- [TASK DIRECTIONS]: Copy out each line in the listing below where the word "good" appears.

- [EXERCISE INPUTS]:

**********

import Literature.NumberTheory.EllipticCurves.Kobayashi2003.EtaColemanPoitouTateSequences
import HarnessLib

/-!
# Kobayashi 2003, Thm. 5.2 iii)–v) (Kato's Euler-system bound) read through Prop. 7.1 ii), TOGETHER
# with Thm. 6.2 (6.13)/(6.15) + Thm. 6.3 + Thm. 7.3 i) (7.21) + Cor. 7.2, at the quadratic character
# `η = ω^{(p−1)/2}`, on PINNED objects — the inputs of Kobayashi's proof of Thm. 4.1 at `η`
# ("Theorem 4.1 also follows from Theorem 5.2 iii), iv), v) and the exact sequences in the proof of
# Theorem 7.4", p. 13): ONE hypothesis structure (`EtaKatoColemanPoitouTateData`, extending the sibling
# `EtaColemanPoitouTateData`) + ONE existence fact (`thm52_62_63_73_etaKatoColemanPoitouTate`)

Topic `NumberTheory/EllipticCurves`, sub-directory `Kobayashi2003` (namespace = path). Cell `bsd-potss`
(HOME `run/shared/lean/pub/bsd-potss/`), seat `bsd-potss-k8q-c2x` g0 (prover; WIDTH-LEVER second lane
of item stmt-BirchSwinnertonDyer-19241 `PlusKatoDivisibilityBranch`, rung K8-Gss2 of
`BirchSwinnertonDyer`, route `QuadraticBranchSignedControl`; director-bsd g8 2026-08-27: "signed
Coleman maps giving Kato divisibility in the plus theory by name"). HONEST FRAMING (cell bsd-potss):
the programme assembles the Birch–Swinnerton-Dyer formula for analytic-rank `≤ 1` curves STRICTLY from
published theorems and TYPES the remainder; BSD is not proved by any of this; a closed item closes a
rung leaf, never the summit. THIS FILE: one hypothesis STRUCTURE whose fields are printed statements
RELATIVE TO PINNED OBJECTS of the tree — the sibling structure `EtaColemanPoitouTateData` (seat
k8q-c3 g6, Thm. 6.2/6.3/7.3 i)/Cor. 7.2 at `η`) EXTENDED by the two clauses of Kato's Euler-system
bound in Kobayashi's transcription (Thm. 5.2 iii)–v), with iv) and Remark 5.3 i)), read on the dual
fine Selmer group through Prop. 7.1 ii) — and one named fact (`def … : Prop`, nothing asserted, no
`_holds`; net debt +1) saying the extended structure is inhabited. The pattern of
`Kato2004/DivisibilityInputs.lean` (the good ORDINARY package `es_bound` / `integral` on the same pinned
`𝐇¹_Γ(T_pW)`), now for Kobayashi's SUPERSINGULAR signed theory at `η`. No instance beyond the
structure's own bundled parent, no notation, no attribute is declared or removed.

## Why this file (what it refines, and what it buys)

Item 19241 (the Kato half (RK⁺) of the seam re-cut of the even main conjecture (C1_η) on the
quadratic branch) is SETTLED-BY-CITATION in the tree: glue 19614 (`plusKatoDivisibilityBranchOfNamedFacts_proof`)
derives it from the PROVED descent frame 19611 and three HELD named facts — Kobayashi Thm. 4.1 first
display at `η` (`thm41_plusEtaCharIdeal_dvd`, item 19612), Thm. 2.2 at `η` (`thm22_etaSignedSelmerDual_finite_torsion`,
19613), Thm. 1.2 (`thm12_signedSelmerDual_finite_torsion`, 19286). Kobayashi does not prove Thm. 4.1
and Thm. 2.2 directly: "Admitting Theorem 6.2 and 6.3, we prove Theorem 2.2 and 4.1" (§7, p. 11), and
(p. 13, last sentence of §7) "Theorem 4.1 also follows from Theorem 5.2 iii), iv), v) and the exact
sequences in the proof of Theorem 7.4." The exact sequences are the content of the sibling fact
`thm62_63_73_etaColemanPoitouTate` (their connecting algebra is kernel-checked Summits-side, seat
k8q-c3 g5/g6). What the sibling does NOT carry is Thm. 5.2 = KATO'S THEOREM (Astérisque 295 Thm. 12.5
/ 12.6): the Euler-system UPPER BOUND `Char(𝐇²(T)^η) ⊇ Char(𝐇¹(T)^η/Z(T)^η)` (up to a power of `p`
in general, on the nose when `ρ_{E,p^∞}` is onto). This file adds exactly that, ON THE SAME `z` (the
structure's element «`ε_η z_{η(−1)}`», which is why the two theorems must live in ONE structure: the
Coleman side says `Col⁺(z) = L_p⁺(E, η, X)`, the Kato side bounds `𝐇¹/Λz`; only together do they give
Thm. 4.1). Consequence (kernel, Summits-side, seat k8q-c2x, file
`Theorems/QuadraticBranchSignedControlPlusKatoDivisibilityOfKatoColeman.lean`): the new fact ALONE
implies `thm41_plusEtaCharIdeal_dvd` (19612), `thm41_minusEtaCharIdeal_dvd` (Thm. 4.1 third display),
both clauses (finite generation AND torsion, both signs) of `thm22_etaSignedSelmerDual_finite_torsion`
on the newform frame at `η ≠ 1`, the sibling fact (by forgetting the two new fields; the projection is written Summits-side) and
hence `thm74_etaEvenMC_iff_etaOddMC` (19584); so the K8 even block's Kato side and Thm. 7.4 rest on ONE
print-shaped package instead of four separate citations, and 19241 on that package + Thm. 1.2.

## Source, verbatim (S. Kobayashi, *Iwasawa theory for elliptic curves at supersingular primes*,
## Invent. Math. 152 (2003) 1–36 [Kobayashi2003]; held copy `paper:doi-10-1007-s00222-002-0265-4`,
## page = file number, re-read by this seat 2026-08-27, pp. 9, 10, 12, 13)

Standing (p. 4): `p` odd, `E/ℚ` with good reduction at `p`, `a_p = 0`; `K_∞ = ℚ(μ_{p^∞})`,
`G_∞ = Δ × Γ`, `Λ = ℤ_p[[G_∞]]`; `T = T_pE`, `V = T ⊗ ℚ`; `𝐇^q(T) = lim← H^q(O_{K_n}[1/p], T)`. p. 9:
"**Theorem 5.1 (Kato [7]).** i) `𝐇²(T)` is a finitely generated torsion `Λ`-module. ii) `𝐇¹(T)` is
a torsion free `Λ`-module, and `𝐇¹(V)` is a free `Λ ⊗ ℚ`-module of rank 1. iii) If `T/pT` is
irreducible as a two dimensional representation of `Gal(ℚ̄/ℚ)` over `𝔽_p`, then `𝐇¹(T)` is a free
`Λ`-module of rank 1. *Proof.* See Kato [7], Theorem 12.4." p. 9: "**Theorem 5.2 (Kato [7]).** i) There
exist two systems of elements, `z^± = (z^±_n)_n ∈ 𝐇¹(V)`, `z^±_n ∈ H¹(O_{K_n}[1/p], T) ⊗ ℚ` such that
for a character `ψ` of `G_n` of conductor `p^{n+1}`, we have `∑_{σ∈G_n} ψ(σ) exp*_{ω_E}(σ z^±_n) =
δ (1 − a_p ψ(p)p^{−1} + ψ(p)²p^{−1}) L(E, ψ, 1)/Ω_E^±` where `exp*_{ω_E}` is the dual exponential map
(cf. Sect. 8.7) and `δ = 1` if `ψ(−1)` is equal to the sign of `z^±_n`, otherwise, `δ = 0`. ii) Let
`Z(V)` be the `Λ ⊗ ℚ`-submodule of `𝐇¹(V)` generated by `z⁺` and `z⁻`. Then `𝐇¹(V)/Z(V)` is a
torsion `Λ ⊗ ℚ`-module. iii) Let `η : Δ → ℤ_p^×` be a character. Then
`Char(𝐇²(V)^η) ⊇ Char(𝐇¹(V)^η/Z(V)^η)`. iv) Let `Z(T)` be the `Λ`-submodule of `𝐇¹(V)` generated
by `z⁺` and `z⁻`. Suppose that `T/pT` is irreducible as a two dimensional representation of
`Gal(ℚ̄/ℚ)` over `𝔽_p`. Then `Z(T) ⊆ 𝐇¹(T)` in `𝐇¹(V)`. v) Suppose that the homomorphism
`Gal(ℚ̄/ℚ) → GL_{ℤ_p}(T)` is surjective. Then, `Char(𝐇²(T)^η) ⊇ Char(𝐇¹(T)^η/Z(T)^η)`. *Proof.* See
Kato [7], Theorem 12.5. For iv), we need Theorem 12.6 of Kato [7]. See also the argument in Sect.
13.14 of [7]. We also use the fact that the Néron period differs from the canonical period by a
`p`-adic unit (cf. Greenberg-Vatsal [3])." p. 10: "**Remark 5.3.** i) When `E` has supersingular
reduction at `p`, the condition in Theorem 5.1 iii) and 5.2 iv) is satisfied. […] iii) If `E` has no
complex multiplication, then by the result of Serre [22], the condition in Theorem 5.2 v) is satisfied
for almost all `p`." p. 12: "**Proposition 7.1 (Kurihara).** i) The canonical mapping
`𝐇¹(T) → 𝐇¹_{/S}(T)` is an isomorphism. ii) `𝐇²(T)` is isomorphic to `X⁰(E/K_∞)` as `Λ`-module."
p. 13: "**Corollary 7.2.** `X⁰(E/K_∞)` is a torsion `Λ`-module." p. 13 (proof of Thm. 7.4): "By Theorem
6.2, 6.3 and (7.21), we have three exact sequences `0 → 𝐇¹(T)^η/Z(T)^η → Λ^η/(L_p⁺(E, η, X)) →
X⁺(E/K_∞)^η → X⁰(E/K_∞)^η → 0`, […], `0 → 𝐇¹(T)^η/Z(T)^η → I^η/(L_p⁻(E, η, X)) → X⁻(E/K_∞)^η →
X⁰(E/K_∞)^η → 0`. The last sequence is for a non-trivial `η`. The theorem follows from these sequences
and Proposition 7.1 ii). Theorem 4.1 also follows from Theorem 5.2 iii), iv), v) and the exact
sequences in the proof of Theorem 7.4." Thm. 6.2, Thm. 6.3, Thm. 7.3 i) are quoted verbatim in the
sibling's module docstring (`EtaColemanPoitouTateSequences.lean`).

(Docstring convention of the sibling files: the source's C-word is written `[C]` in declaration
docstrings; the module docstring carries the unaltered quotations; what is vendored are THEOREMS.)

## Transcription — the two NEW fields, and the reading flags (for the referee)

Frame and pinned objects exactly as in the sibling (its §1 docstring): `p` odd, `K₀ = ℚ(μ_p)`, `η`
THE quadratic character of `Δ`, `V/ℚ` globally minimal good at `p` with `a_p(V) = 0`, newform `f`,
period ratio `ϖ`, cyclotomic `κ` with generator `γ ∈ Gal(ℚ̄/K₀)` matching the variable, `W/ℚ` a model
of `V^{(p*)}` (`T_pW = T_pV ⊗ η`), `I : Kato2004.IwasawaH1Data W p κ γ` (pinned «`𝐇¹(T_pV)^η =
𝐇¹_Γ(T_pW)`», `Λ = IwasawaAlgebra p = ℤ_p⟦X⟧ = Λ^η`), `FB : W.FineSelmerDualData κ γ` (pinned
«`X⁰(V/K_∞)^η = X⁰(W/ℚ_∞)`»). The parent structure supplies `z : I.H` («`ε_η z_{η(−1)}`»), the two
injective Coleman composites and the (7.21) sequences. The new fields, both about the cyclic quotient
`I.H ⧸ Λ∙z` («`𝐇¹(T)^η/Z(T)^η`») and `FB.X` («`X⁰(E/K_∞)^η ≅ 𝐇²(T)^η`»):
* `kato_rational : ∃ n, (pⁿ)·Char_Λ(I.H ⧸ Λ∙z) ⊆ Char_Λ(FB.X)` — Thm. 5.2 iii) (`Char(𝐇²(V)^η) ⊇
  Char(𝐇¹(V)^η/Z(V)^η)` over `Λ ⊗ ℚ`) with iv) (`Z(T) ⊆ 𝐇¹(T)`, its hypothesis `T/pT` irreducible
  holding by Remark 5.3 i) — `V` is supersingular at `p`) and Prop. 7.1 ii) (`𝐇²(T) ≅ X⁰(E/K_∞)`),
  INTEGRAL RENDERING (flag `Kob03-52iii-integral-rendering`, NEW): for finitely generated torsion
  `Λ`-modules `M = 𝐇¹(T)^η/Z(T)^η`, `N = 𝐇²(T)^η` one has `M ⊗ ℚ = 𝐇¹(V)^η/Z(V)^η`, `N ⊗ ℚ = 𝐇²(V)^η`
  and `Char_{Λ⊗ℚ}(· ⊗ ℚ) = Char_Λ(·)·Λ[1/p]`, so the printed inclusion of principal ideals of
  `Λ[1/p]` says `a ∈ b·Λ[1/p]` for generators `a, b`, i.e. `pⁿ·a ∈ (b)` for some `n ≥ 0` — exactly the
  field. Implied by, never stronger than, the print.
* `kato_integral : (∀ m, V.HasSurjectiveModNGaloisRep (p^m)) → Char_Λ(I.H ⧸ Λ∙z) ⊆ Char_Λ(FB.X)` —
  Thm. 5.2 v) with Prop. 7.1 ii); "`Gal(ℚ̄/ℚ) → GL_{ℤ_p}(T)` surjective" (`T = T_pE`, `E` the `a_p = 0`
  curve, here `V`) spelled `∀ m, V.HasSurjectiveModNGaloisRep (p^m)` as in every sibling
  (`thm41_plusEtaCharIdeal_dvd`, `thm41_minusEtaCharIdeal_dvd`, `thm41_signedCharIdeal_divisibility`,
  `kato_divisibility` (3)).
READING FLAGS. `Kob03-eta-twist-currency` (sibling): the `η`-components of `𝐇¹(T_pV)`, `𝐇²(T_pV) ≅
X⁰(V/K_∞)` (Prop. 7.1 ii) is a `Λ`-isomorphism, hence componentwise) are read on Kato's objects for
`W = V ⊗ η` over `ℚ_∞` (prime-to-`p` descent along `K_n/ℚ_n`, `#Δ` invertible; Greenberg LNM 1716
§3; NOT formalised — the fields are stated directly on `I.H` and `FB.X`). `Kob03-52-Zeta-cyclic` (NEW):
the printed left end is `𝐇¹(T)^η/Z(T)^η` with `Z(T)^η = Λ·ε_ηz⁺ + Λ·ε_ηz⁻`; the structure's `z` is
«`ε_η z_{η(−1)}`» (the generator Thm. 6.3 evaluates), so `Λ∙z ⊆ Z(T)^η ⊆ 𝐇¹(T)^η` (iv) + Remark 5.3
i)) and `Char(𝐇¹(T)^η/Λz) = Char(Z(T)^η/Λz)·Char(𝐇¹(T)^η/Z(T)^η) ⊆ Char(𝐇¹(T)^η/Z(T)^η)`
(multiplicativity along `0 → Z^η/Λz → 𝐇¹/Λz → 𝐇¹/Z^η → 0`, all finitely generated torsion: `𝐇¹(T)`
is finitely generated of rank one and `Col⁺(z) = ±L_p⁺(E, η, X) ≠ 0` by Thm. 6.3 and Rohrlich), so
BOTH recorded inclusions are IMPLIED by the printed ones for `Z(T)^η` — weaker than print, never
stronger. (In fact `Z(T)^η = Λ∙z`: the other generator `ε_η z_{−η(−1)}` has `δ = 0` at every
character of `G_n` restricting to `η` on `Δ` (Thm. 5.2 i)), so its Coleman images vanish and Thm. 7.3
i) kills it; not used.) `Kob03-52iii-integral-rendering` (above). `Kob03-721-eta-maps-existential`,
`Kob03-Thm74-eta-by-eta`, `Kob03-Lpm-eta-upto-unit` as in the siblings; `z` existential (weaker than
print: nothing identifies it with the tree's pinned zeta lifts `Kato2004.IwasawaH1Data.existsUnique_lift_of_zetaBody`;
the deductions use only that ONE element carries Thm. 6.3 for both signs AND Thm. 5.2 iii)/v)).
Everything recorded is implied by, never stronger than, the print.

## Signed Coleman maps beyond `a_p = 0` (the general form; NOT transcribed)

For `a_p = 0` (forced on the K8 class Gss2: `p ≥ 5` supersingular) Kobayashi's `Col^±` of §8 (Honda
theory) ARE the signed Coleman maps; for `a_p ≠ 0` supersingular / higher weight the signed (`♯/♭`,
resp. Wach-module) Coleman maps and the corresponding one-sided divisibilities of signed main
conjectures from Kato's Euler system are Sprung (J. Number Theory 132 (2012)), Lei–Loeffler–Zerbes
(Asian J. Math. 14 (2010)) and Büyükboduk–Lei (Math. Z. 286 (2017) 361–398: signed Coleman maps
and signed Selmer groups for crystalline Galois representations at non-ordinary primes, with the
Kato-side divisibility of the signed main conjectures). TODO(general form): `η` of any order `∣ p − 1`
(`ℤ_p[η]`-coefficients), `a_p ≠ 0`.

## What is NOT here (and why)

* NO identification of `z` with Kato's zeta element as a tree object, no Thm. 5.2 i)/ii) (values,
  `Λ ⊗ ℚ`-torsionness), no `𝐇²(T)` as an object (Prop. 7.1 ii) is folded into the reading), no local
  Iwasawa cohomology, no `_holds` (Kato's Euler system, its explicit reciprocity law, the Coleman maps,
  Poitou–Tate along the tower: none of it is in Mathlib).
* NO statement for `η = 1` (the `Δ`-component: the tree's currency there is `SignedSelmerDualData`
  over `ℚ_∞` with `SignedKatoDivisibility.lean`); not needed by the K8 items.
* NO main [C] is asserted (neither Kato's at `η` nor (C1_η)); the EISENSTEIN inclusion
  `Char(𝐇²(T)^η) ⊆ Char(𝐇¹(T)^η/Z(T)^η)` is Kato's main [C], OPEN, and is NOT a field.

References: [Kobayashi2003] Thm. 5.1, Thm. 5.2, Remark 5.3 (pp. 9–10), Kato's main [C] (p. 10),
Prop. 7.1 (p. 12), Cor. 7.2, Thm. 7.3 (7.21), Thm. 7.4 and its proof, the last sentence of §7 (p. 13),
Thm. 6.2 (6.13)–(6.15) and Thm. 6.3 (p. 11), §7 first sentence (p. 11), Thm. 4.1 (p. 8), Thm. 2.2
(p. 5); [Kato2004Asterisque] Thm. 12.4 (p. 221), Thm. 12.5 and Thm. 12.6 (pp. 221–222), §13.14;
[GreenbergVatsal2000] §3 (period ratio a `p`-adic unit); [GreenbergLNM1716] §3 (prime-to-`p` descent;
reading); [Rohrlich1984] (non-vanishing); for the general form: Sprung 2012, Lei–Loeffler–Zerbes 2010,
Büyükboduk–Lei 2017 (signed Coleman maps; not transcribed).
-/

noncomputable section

**********

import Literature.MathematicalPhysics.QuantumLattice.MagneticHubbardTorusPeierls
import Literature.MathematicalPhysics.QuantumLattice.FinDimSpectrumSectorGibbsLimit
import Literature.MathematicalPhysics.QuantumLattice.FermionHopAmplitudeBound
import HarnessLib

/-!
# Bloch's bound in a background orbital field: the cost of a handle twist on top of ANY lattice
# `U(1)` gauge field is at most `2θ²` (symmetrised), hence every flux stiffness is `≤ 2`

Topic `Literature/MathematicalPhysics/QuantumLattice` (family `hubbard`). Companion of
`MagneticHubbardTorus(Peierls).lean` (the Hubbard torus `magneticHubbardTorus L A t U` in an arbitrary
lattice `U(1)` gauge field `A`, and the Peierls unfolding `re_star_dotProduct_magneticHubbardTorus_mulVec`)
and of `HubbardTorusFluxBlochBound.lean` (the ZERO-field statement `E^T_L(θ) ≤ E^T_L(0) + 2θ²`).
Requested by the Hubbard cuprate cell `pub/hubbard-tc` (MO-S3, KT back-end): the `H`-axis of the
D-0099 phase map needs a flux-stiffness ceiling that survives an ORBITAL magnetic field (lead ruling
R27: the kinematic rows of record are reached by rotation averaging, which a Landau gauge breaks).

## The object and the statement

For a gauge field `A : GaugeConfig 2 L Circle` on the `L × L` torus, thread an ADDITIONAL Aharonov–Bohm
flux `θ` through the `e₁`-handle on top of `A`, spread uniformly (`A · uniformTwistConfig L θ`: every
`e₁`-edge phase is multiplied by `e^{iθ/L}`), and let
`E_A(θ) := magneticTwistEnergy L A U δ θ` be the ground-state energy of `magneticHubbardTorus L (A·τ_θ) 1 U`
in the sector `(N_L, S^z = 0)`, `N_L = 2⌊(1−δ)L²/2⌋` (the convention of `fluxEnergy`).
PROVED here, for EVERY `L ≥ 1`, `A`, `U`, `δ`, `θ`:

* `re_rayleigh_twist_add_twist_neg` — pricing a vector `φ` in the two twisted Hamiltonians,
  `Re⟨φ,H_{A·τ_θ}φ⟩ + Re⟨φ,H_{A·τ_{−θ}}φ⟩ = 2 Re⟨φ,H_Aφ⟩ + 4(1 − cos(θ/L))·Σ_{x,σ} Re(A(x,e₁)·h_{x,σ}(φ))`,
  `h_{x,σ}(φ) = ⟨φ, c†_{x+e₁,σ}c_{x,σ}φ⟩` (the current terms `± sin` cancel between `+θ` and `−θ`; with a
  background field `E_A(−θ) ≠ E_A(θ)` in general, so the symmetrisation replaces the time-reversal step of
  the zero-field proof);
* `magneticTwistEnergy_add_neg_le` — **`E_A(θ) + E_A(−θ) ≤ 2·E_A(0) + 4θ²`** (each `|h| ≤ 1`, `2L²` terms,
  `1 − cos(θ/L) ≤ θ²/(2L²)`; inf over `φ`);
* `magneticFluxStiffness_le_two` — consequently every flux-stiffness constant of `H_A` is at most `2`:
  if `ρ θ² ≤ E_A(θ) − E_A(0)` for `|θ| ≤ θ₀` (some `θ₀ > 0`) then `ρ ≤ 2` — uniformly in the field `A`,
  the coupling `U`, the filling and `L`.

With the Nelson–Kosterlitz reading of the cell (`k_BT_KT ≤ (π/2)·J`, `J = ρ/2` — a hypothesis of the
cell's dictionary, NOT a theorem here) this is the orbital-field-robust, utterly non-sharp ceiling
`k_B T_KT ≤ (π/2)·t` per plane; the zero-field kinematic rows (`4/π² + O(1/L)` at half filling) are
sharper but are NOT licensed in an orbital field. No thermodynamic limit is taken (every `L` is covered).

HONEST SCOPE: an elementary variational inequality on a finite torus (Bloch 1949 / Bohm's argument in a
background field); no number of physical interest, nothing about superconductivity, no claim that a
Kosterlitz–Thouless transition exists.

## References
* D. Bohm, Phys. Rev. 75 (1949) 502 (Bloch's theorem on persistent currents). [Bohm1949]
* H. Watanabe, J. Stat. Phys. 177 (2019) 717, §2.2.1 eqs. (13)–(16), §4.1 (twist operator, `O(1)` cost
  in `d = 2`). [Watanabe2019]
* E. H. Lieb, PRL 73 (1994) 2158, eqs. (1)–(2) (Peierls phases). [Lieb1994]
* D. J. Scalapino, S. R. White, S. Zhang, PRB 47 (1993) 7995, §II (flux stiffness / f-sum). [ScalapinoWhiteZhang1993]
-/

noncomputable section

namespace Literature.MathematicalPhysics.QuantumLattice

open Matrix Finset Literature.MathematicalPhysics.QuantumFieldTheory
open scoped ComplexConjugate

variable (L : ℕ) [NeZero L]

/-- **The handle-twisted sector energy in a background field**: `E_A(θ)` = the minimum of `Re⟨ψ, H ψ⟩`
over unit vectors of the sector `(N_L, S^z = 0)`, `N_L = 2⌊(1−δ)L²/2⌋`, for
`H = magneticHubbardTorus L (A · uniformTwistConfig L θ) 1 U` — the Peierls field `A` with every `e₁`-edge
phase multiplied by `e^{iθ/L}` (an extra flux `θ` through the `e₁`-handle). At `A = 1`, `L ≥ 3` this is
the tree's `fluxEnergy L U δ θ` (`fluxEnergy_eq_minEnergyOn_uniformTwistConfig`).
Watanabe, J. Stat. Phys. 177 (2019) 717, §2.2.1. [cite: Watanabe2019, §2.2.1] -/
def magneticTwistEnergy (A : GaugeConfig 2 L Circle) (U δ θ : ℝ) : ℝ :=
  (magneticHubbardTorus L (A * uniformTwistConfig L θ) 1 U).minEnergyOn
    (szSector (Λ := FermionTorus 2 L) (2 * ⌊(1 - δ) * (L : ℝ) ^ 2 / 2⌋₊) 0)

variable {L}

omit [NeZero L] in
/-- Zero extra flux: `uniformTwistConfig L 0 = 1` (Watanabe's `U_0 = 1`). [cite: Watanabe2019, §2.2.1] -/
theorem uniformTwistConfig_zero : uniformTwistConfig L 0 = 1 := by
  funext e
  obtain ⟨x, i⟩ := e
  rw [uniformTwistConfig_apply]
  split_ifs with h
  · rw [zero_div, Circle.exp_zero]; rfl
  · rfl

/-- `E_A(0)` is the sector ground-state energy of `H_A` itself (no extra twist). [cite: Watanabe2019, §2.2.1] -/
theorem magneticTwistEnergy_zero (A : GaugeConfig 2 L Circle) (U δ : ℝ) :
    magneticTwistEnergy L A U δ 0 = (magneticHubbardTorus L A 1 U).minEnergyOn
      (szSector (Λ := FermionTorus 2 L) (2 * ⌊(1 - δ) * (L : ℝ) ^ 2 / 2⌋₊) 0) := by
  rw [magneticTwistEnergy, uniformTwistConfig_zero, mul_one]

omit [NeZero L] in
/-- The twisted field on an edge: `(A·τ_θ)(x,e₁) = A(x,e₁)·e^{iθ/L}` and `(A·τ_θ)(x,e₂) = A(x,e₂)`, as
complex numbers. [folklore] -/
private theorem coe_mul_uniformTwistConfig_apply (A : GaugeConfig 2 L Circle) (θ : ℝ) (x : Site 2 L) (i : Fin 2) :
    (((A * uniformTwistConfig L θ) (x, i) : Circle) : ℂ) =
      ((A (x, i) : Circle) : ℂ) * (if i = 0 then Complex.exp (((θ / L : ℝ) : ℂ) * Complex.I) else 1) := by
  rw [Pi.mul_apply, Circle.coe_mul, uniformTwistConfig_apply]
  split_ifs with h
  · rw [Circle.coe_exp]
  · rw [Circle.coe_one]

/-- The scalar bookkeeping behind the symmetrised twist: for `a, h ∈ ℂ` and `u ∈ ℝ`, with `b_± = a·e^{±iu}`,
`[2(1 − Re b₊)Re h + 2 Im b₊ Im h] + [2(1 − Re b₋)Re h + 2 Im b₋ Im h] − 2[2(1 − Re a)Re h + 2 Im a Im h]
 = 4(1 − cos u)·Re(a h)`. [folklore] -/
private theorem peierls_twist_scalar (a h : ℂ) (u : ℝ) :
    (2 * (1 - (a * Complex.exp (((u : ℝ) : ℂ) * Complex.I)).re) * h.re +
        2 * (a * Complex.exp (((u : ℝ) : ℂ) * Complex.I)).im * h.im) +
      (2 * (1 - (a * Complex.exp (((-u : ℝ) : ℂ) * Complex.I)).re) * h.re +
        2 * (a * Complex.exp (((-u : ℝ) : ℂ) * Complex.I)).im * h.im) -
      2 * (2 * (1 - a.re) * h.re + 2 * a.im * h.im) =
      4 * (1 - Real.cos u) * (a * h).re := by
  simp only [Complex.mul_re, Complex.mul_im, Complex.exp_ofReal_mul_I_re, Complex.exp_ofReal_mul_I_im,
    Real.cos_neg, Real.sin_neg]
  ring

**********

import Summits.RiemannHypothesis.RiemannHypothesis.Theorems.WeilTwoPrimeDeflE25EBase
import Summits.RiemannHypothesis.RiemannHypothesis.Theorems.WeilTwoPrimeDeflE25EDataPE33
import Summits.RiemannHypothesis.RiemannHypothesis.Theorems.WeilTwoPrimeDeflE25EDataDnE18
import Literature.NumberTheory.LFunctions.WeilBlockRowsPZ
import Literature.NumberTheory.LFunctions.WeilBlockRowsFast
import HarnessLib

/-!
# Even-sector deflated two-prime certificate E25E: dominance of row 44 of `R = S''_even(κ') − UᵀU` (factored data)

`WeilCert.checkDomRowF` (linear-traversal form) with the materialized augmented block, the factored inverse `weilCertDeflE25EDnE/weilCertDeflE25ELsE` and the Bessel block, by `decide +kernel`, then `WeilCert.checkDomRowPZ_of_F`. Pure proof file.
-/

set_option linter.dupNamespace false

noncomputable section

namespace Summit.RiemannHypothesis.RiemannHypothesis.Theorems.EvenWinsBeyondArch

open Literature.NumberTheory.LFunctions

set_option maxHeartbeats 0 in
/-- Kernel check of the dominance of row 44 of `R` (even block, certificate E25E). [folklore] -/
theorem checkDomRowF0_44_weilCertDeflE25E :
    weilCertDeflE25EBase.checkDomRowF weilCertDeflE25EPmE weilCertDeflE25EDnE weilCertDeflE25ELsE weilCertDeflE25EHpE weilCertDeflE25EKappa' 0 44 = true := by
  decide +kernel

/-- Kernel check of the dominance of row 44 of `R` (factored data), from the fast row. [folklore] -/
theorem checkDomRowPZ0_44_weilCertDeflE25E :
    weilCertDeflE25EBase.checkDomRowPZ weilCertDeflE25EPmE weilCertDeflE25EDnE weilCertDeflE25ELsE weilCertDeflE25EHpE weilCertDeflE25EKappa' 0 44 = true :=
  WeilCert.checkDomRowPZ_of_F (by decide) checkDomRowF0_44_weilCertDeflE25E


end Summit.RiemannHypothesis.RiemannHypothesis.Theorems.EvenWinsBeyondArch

**********

- [RESPONSE BOX]:
`Kato2004/DivisibilityInputs.lean` (the good ORDINARY package `es_bound` / `integral` on the same pinned
Standing (p. 4): `p` odd, `E/ℚ` with good reduction at `p`, `a_p = 0`; `K_∞ = ℚ(μ_{p^∞})`,
THE quadratic character of `Δ`, `V/ℚ` globally minimal good at `p` with `a_p(V) = 0`, newform `f`,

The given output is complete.